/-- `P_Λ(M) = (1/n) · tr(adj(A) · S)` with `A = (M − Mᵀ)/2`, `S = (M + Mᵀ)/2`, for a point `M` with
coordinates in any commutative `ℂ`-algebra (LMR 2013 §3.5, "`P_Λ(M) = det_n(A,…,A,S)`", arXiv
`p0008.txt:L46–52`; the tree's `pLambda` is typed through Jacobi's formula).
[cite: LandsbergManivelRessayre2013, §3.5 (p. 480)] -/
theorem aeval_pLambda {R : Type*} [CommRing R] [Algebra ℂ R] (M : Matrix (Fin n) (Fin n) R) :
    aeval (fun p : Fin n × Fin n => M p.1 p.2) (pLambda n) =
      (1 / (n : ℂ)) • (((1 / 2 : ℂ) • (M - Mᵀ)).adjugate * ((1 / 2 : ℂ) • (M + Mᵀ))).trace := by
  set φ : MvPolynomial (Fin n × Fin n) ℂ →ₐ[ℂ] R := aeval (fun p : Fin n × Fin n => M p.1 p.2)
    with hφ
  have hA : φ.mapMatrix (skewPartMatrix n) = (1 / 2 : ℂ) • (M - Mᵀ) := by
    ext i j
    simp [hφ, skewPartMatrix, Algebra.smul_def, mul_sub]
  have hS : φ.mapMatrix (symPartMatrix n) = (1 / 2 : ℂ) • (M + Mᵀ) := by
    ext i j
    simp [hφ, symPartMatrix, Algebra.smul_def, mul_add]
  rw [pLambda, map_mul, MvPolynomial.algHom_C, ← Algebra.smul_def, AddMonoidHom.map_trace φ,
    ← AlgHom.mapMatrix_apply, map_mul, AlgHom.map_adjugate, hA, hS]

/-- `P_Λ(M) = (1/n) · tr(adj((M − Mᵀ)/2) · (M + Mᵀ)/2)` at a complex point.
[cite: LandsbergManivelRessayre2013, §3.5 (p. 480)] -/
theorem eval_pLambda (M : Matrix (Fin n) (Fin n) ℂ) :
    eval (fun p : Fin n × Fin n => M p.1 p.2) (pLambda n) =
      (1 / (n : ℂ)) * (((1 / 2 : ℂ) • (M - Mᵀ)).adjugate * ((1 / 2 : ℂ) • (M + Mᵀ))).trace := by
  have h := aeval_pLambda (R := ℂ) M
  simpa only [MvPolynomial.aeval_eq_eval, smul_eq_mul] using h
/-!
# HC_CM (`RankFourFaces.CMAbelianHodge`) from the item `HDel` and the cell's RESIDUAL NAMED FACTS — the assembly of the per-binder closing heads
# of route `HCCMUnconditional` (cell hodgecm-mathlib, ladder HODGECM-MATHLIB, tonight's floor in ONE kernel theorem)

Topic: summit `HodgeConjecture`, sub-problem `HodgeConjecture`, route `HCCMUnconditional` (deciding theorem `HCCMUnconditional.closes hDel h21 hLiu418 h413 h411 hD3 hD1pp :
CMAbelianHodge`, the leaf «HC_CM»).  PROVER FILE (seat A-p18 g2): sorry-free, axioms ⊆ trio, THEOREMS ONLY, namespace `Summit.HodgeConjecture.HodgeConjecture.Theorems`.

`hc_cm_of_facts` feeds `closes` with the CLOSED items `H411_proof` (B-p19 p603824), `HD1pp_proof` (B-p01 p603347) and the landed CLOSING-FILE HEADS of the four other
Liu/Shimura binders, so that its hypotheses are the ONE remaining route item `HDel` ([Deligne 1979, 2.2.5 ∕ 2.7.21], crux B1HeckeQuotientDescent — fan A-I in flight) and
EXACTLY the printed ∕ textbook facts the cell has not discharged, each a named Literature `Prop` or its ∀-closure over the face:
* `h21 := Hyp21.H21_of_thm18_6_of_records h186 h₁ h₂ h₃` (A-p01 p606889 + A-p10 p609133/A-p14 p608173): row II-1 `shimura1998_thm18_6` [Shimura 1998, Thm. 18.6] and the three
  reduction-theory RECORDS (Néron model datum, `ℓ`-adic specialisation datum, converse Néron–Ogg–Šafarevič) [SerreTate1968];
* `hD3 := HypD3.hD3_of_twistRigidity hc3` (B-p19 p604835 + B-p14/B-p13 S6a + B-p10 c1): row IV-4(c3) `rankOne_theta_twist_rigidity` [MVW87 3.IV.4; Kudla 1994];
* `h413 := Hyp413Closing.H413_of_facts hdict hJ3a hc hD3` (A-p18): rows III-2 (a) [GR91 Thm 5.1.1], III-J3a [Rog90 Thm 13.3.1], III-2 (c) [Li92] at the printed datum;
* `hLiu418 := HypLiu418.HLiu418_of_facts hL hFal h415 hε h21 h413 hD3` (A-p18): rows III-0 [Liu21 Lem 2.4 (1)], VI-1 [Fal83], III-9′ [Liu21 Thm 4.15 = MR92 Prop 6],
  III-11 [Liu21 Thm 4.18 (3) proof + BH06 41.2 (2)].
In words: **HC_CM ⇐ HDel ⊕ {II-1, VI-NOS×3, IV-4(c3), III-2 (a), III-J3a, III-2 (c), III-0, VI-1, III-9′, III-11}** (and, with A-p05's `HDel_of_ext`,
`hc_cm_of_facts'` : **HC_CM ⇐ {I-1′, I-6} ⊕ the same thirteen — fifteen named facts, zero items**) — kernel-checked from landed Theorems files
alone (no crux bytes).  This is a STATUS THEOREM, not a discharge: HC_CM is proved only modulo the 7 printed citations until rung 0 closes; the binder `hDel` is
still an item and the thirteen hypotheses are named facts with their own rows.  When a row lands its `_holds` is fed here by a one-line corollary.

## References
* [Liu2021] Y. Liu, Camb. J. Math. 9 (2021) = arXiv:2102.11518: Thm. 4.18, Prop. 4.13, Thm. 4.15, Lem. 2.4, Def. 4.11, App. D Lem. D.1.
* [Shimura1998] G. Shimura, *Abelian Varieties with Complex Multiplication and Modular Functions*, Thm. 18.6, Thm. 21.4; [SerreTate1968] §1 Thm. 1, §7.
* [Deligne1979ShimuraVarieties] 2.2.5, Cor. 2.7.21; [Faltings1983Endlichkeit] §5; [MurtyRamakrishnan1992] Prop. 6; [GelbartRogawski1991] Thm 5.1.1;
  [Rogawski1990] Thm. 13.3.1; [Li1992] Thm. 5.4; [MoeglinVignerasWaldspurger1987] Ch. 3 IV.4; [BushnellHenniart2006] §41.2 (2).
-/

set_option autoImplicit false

^^^^^^^^

ASSIGNMENT: Stop at the line containing "(1 / (n : ℂ)) • (((1 / 2". Please print exactly every line before it from the start of the records, plus that line itself, and nothing else.

ANSWER TO THE EXERCISE:
/-- `P_Λ(M) = (1/n) · tr(adj(A) · S)` with `A = (M − Mᵀ)/2`, `S = (M + Mᵀ)/2`, for a point `M` with
coordinates in any commutative `ℂ`-algebra (LMR 2013 §3.5, "`P_Λ(M) = det_n(A,…,A,S)`", arXiv
`p0008.txt:L46–52`; the tree's `pLambda` is typed through Jacobi's formula).
[cite: LandsbergManivelRessayre2013, §3.5 (p. 480)] -/
theorem aeval_pLambda {R : Type*} [CommRing R] [Algebra ℂ R] (M : Matrix (Fin n) (Fin n) R) :
    aeval (fun p : Fin n × Fin n => M p.1 p.2) (pLambda n) =
      (1 / (n : ℂ)) • (((1 / 2 : ℂ) • (M - Mᵀ)).adjugate * ((1 / 2 : ℂ) • (M + Mᵀ))).trace := by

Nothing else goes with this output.